import Summits.Schanuel.Schanuel.Theorems.RootDecomp1EMultiplierField

/-!
# RootDecomp1EMultiplierFieldMembers — part 2/4 of the port of lens-2 gen 12 «MULTIPLIER FIELD» (ROUND 12 of route-Schanuel-RootDecomp1E, THEOREM ROUND)

§2b–§3b: certified open members — the cyclotomic K-line cycLine = log 2·(1, ζ₅, ζ₅², ζ₅³) and the Gaussian biplane G = (1, i, π, πi); biplanes over quadratic fields at n = 4.

Port (census-1 gen 8) of HOME/decomp-schanuel-lens-2/g12/MultiplierField.lean (sha256 5884507d…, 910 l; critic VERDICT 2026-08-30T15:36:56Z
ACCEPTED — PATH T, port CLEARED with hygiene h1–h4: the two unused simp arguments dropped; cell predicates are DEFINITIONS of this
decomposition (not cited facts); the tree theorems `smallTrdeg_thm_2_9_pos` / `nesterenko` stay explicit binders h29 / hN as in
RootDecomp1EEStableRung; `closes` kept, informational). Namespace `Summit.Schanuel.Schanuel.Theorems.RootDecomp1EMultiplierField` (node: …Theses.MultiplierField);
statements and proofs verbatim. `--supports stmt-Schanuel-31409` (EStableDefectOne, the CM type). Sorry-free; standard axioms.
Nothing here proves Schanuel; rung 0.
-/

set_option linter.dupNamespace false

namespace Summit.Schanuel.Schanuel.Theorems.RootDecomp1EMultiplierField


open Complex IntermediateField Module Polynomial
open Summit.Schanuel.Schanuel.Theses.RootDecomp1E (DefectOneSchanuel EStableDefectOne PlainDefectOne
  ClosedFormAtomSchanuel AlgAnchoredDarkAtomSchanuel LineLogDarkAtomSchanuel DeepLogDarkAtomSchanuel
  OffAxisClosure FreeDarkAtomSchanuel)
open Summit.Schanuel.Schanuel.Theorems.RootDecomp1EAnchor (isAlgebraic_of_mem_adjoin trdeg_adjoin_le_of_isAlgebraic
  mem_adjoin_of_mem_span exp_isAlgebraic_of_mem_span trdeg_le_of_mem_span trdeg_eq_of_span_eq offAxisClosure_holds)
open Summit.Schanuel.Schanuel.Theorems.RootDecomp1EEStableStructure (degree_dvd eStable_structure eStable_prime_isLine)
open Summit.Schanuel.Schanuel.Theorems.RootDecomp1EEStableRung (defectOne_of_le_two mul_mem_span_of_gens
  one_beta_linearIndependent two_le_trdeg_of_eStable_three)
open Summit.Schanuel.Schanuel.Theorems.RootDecomp1EDefectOneSplit (defectOneSchanuelGlue_holds)
open Summit.Schanuel.Schanuel.Theorems.RootDecomp1EModuleType (SubMinimalDefect)
open Summit.Schanuel.Schanuel.Theorems.RootDecomp1EModuleGrids (rat_mul_pi_eq_rat)
open Summit.Schanuel.Schanuel.Theorems.RootDecomp1EMultiplicationTypeLeaves (defectOne_quarticLine_of_conj23
  two_le_trdeg_of_eStable sub_two_le_trdeg_of_subMinimal)
open Summit.Schanuel.Schanuel.Theorems.RootDecomp1ELevels (LWLevel le_trdeg_of_algebraicIndependent le_trdeg_of_lwLevel)
open Literature.Barriers.Schanuel (smallTrdeg_thm_2_9_pos WaldschmidtConjecture_2_3 isAlgebraic_I)
open Literature.NumberTheory.Transcendental (nesterenko transcendental_pi_holds algebraicIndependent_exp_holds)

noncomputable section

/-- (print-twin of `RoyWaldschmidt1997.isAlgebraic_ratCast`, kept private) A rational number is algebraic (`Rat.cast` normal form). -/
private theorem isAlgebraic_ratCast (q : ℚ) : IsAlgebraic ℚ (q : ℂ) := by
  have h := isAlgebraic_algebraMap (R := ℚ) (A := ℂ) q
  rwa [eq_ratCast] at h

/-- (print-twin of `RigidCore.CalibrationR.transcendental_pi_complex`, kept private) `π ∈ ℂ` is transcendental (tree theorem `transcendental_pi_holds`, transported along `ℝ → ℂ`). -/
private theorem transcendental_pi_complex : Transcendental ℚ (Real.pi : ℂ) := fun hc =>
  transcendental_pi_holds ((isAlgebraic_algebraMap_iff (algebraMap ℝ ℂ).injective).mp hc)


/-! ### §2b CERTIFIED OPEN MEMBER of the K-line layer `4`: the cyclotomic line `log 2·(1, ζ₅, ζ₅², ζ₅³)` -/

/-- `ζ₅ = e^{2πi/5}`. -/
def zeta5 : ℂ := cexp (2 * Real.pi * I / 5)

/-- `IsPrimitiveRoot zeta5 5`. -/
theorem zeta5_primitive : IsPrimitiveRoot zeta5 5 := by
  simpa [zeta5] using Complex.isPrimitiveRoot_exp 5 (by norm_num)

/-- `IsAlgebraic ℚ zeta5`. -/
theorem zeta5_isAlgebraic : IsAlgebraic ℚ zeta5 := by
  refine ⟨X ^ 5 - C 1, (monic_X_pow_sub_C (1 : ℚ) (by norm_num)).ne_zero, ?_⟩
  simp [zeta5_primitive.pow_eq_one]

/-- `[ℚ(ζ₅) : ℚ] = 4` (`minpoly = Φ₅`). -/
theorem natDegree_minpoly_zeta5 : (minpoly ℚ zeta5).natDegree = 4 := by
  rw [← cyclotomic_eq_minpoly_rat zeta5_primitive (by norm_num), natDegree_cyclotomic,
    Nat.totient_prime (by norm_num : Nat.Prime 5)]

/-- `zeta5 ^ 4 = -(1 + zeta5 + zeta5 ^ 2 + zeta5 ^ 3)`. -/
theorem zeta5_pow_four : zeta5 ^ 4 = -(1 + zeta5 + zeta5 ^ 2 + zeta5 ^ 3) := by
  have h := zeta5_primitive.geom_sum_eq_zero (by norm_num : 1 < 5)
  simp only [Finset.sum_range_succ, Finset.sum_range_zero, zero_add, pow_zero, pow_one] at h
  linear_combination h

/-- `1, ζ₅, ζ₅², ζ₅³` are ℚ-free. -/
theorem zeta5_pow_linearIndependent : LinearIndependent ℚ (fun k : Fin 4 => zeta5 ^ (k : ℕ)) := by
  have hcomp : (fun i : Fin (minpoly ℚ zeta5).natDegree => zeta5 ^ (i : ℕ)) ∘ (finCongr natDegree_minpoly_zeta5.symm) =
      fun k : Fin 4 => zeta5 ^ (k : ℕ) := by
    funext k; simp
  rw [← hcomp]
  exact (linearIndependent_pow (K := ℚ) zeta5).comp _ (finCongr natDegree_minpoly_zeta5.symm).injective

/-- **THE CYCLOTOMIC LINE** `cycLine = log 2 · (1, ζ₅, ζ₅², ζ₅³)`; its exponentials are `2, 2^{ζ₅}, 2^{ζ₅²}, 2^{ζ₅³}`. -/
def cycLine : Fin 4 → ℂ := fun k => zeta5 ^ (k : ℕ) * (Real.log 2 : ℂ)

/-- `ℂ) ≠ 0`. -/
theorem log_two_ne_zero : ((Real.log 2 : ℝ) : ℂ) ≠ 0 :=
  Complex.ofReal_ne_zero.mpr (Real.log_pos one_lt_two).ne'

/-- `cycLine` is ℚ-free. -/
theorem cycLine_linearIndependent : LinearIndependent ℚ cycLine :=
  linearIndependent_mul_const zeta5_pow_linearIndependent log_two_ne_zero

/-- `cycLine` is a K-LINE with `K = ℚ(ζ₅)`: the multiplier `ζ₅` has full degree `4`. -/
theorem cycLine_kline : IsKLine cycLine := by
  refine ⟨zeta5, zeta5_isAlgebraic, natDegree_minpoly_zeta5, fun i => ?_⟩
  have g : ∀ k : Fin 4, zeta5 ^ (k : ℕ) * (Real.log 2 : ℂ) ∈ Submodule.span ℚ (Set.range cycLine) :=
    fun k => Submodule.subset_span ⟨k, rfl⟩
  by_cases hi : (i : ℕ) + 1 < 4
  · -- `ζ₅ · ζ₅^k log 2 = ζ₅^{k+1} log 2` is again a coordinate
    have e : zeta5 * cycLine i = zeta5 ^ (((⟨(i : ℕ) + 1, hi⟩ : Fin 4) : ℕ)) * (Real.log 2 : ℂ) := by
      simp only [cycLine]; ring
    rw [e]; exact g ⟨(i : ℕ) + 1, hi⟩
  · -- `k = 3`: `ζ₅⁴ log 2 = −(1 + ζ₅ + ζ₅² + ζ₅³) log 2`
    have hi3 : (i : ℕ) = 3 := by omega
    have e : zeta5 * cycLine i = -(zeta5 ^ ((0 : Fin 4) : ℕ) * (Real.log 2 : ℂ) +
        zeta5 ^ ((1 : Fin 4) : ℕ) * (Real.log 2 : ℂ) + zeta5 ^ ((2 : Fin 4) : ℕ) * (Real.log 2 : ℂ) +
        zeta5 ^ ((3 : Fin 4) : ℕ) * (Real.log 2 : ℂ)) := by
      simp only [cycLine, hi3, Fin.val_zero, Fin.val_one, Fin.val_two]
      rw [show ((3 : Fin 4) : ℕ) = 3 from rfl, show zeta5 * (zeta5 ^ 3 * (Real.log 2 : ℂ)) =
        zeta5 ^ 4 * (Real.log 2 : ℂ) by ring, zeta5_pow_four]
      ring
    rw [e]
    exact Submodule.neg_mem _ (Submodule.add_mem _ (Submodule.add_mem _ (Submodule.add_mem _ (g 0) (g 1)) (g 2))
      (g 3))

/-- **KNOWN FLOOR at the member: `trdeg ℚ(cycLine, e^{cycLine}) ≥ 2`** (Theorem 2.9, tree-proved). -/
theorem two_le_trdeg_cycLine (h29 : smallTrdeg_thm_2_9_pos) :
    (2 : Cardinal) ≤ Algebra.trdeg ℚ ↥(adjoin ℚ (Set.range cycLine ∪ Set.range (cexp ∘ cycLine))) :=
  two_le_trdeg_of_kline h29 (by norm_num) cycLine_linearIndependent cycLine_kline

/-- **THE MEMBER'S CONCLUSION** (of `GelfondLineDefectOne` / of `S⁻` at `cycLine`) is `3 ≤ trdeg ℚ(ζ₅^k log 2, 2^{ζ₅^k})`
— the `t₂`-clause of Conjecture 2.3 on the `(4,4)` grid of `(log 2, ζ₅)`; printed reach `2`; OPEN. -/
theorem cycLine_conclusion_iff :
    ((4 : ℕ) : Cardinal) ≤ Algebra.trdeg ℚ ↥(adjoin ℚ (Set.range cycLine ∪ Set.range (cexp ∘ cycLine))) + 1 ↔
      (3 : Cardinal) ≤ Algebra.trdeg ℚ ↥(adjoin ℚ (Set.range cycLine ∪ Set.range (cexp ∘ cycLine))) :=
  four_le_add_one_iff _

/-- … and it is DECIDED modulo Conjecture 2.3. -/
theorem cycLine_decided_of_conj23 (h23 : WaldschmidtConjecture_2_3) :
    (3 : Cardinal) ≤ Algebra.trdeg ℚ ↥(adjoin ℚ (Set.range cycLine ∪ Set.range (cexp ∘ cycLine))) :=
  (cycLine_conclusion_iff).mp (kline_four_of_conj23 h23 cycLine cycLine_linearIndependent cycLine_kline)

/-- `GelfondLineDefectOne` (hence `S⁻`, hence Schanuel) decides the member. -/
theorem cycLine_of_gelfondLine (h : GelfondLineDefectOne) :
    (3 : Cardinal) ≤ Algebra.trdeg ℚ ↥(adjoin ℚ (Set.range cycLine ∪ Set.range (cexp ∘ cycLine))) :=
  (cycLine_conclusion_iff).mp (h 4 cycLine cycLine_linearIndependent cycLine_kline)

/-! ## §3 K-MODULES at the first composite length: BIPLANES over quadratic fields (`n = 4`) -/

/-- `KModuleDefectOne` at `n = 4`: `S⁻` at the first failure on the rank-2 modules over quadratic fields. -/
def BiplaneDefectOneFour : Prop :=
  ∀ z : Fin 4 → ℂ, LinearIndependent ℚ z → IsKModule z → SubMinimalDefect 4 z →
    ((4 : ℕ) : Cardinal) ≤ Algebra.trdeg ℚ ↥(adjoin ℚ (Set.range z ∪ Set.range (cexp ∘ z))) + 1

/-- MEMBER-CERTIFIABLE FORM: the (uncertifiable) first-failure hypothesis replaced by its only kernel consequence at
`n = 4`, `trdeg F_z ≥ 2` (tree `sub_two_le_trdeg_of_subMinimal`). -/
def BiplaneDefectOneFour' : Prop :=
  ∀ z : Fin 4 → ℂ, LinearIndependent ℚ z → IsKModule z →
    (2 : Cardinal) ≤ Algebra.trdeg ℚ ↥(adjoin ℚ (Set.range z ∪ Set.range (cexp ∘ z))) →
    ((4 : ℕ) : Cardinal) ≤ Algebra.trdeg ℚ ↥(adjoin ℚ (Set.range z ∪ Set.range (cexp ∘ z))) + 1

====

◆ TASK REQUIREMENTS: Give back the opening line of the records above and every line after it, up to and including the one with "# RootDecomp1EMultiplierFieldMembers —", unchanged.

◆ SOLUTION TO THIS TASK:
import Summits.Schanuel.Schanuel.Theorems.RootDecomp1EMultiplierField

/-!
# RootDecomp1EMultiplierFieldMembers — part 2/4 of the port of lens-2 gen 12 «MULTIPLIER FIELD» (ROUND 12 of route-Schanuel-RootDecomp1E, THEOREM ROUND)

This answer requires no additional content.